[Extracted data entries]
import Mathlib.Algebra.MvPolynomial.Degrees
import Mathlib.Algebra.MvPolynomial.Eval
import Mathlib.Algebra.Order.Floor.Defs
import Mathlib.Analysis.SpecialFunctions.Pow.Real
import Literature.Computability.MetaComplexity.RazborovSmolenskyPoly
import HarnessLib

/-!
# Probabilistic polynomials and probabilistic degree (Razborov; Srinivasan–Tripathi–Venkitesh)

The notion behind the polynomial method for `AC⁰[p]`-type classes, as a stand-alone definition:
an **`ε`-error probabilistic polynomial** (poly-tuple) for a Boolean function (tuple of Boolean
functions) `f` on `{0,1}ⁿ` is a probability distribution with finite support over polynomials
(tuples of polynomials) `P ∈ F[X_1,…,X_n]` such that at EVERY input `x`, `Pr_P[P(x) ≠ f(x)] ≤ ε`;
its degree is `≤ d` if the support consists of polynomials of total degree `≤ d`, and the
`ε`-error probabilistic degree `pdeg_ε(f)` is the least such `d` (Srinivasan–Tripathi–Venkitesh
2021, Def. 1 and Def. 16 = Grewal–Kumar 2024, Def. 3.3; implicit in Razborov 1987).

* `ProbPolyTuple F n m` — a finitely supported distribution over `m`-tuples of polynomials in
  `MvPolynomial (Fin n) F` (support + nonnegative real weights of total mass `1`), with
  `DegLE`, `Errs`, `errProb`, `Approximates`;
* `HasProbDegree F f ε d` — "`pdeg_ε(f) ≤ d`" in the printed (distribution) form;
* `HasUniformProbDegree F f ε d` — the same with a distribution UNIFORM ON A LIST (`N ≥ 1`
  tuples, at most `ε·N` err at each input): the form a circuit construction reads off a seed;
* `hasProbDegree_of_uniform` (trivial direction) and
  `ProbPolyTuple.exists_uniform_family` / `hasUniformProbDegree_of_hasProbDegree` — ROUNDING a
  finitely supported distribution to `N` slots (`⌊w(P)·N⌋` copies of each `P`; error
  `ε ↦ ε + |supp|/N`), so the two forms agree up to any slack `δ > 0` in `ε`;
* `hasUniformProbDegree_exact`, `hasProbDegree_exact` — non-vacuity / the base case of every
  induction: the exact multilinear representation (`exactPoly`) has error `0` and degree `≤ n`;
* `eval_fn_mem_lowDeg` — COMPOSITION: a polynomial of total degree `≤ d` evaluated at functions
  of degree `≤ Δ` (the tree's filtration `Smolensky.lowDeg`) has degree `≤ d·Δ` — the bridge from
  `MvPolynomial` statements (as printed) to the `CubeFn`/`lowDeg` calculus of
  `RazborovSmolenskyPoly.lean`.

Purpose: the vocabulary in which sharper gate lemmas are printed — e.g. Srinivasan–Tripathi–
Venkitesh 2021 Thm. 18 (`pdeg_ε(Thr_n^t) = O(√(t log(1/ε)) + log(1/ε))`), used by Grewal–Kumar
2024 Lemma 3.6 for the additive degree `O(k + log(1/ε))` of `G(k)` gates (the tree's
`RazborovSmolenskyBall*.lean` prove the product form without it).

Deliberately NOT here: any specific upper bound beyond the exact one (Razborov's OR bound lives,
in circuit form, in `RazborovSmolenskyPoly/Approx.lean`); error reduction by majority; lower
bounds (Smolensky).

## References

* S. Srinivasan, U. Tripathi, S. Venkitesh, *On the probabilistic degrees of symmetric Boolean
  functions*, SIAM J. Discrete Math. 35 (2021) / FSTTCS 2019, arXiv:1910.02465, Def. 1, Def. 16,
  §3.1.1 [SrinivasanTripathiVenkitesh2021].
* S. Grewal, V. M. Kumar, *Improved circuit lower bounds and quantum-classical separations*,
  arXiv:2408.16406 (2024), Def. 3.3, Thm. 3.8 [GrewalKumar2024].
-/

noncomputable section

Aim of the task: Go over the records above line by line and count those holding the word "error". Reply only with the number.

Result of the task: 5